Well in the name of research I'll log on both and check...... This may take some time :thumb:

Both had ads for cams.


----------



## zasker (Jun 21, 2014)

DeskSitter said:


> I think paranoia is a healthy thing. Can't remember who used the term ''a suspicious mind is a healthy mind'', ...our age is the age of paranoia. We've never been safer but at the same time never been closer to complete destruction. You can ridicule someone for believing in bloodline families and lizards, but you're just as culpable to manipulation when you turn on the sh1t box every night, and then go and recite what you've been told to think to someone you know. The irony in this is that those sorts of conspiracies you mention probably contain more idioms of truth than what is out there in the public realm that everyone consumes and doesn't think twice about


Makes me glad that I don't watch tv.... Other than downloads of family guy, simpsons and American dad.


----------



## MF88 (Jul 1, 2012)

zasker said:


> Makes me glad that I don't watch tv.... Other than downloads of family guy, simpsons and American dad.


Simpsons was good up to about season 12, now it's a **** poor excuse for TV. Family Guy and American Dad on the other hand are genius.


----------



## DeskSitter (Jan 28, 2013)

zasker said:


> I don't think its a case that we can't harness the natural energy sources as we can, I think it's more that we are set in our ways and don't want to change. Seen as change is scary and challenging, why change when what we have is working... For now.
> 
> I'm still not convinced that on 1000's of years that we will ever have a utopia, you are saying we are living on a dark age effectively as we have technologies but cannot harness them, that will always be the case. New technology is made before we have an understanding of how to harness it to its full capabilities.
> 
> ...


Well by dark age I mean our laws are not structured to deal with modern society. Technology moves faster than human insight, so we can build things but not understand their true power, that's why some laws today are almost laughably irrelevant because they need updating. Companies (in case you didn't know) routinely try to hold back technological advancement (there are patents that exist that would make electric cars a much more viable an option, but as the energy companies hold the patents they don't get released which forces people to rely on finite forms of energy like petroleum) So I just said there what you said as well.
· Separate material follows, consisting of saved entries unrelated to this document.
/-- **`a/ℓ ≡ 1 (mod 𝔪)` when `a ≡ ℓ` and `ℓ ≠ 3` is prime** (`ℓ` is a `3`-adic unit: `a/ℓ − 1 = (a − ℓ)/ℓ`).
[folklore] -/
theorem valuation_div_natCast_sub_one_lt_one (ι : PadicAlgCl 3 ≃+* ℂ) {a : ℂ} {ℓ : ℕ} (hℓ : ℓ.Prime) (hℓ3 : ℓ ≠ 3)
    (ha : Valued.v (ι.symm (a - ℓ)) < 1) : Valued.v (ι.symm (a / ℓ - 1)) < 1 := by
  have hℓ0 : (ℓ : ℂ) ≠ 0 := by exact_mod_cast hℓ.ne_zero
  have h3ℓ : ¬ (3 : ℤ) ∣ (ℓ : ℤ) := by
    intro h
    have h' : 3 ∣ ℓ := by exact_mod_cast h
    exact hℓ3 ((Nat.prime_dvd_prime_iff_eq Nat.prime_three hℓ).mp h').symm
  have hnorm : ‖(ℓ : PadicAlgCl 3)‖ = 1 := by
    have h := norm_intCast_eq_one_of_not_dvd h3ℓ
    simpa using h
  have key : ι.symm (a / ℓ - 1) = ι.symm (a - ℓ) / ℓ := by
    rw [map_sub, map_one, map_div₀, map_natCast, map_sub, map_natCast]
    have hℓ0' : (ℓ : PadicAlgCl 3) ≠ 0 := by exact_mod_cast hℓ.ne_zero
    field_simp
  refine valuation_lt_one_iff.mpr ?_
  rw [key, norm_div, hnorm, div_one]
  exact valuation_lt_one_iff.mp ha

end Constant

/-! ### §2 ★¹²ᵃ The (LL₁) certificate at an additive Tamagawa-`3` place -/

section Certificate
The question is though humans aren't stuck in their ways, not consciously anyway. It's not as though the masses have any control over what enters the market, but there are definitely people on this planet that want to clutch onto power and not think for the good of all, the sort of people in government and financial institutions that understand the existing system inside allowing them to exploit it for personal gain. The people that hold the masses back are the ones that little is ever known about, like the Rothchilds (they have a perfect understanding of how to manipulate the system) and would actually work against a system that is fairer for all. Laws today support corporate interests more than your average civilians. What we'll see in the future is hopefully an end to this sort of elitism and the monoplisation of things essential to human health and happiness


----------



## DeskSitter (Jan 28, 2013)

zasker said:


> Makes me glad that I don't watch tv.... Other than downloads of family guy, simpsons and American dad.


The BBC will lose the license fee within our lifetime. If you look at the overall trend, the majority of people that pay the fee are old timers (those that grew up during a time when child abuse was at worst frowned upon and sometimes socially acceptable), the 18-25's are the least likely to pay it because they see through the facade and don't want to support such an abhorrently perverse organisation OR spend most of their time broke, and would rather give tvl the run around (like me), or both :lol: . Time they fukced it all off and started standing on their own two feet, get their revenue from broadcasting crap adverts like the other channels


----------



## Lightning (Jun 23, 2014)

MF88 said:


> Simpsons was good up to about season 12, now it's a **** poor excuse for TV. Family Guy and American Dad on the other hand are genius.


IMO, South Park is where it's at now.


----------



## MF88 (Jul 1, 2012)

Lightning said:


> IMO, South Park is where it's at now.


South Park has never lost it's humour, always edgy humour too.


----------



## zasker (Jun 21, 2014)

MF88 said:


> Simpsons was good up to about season 12, now it's a **** poor excuse for TV. Family Guy and American Dad on the other hand are genius.


I grew up with the simpsons, I shall watch it to the bitter end in all its yellow skin glory.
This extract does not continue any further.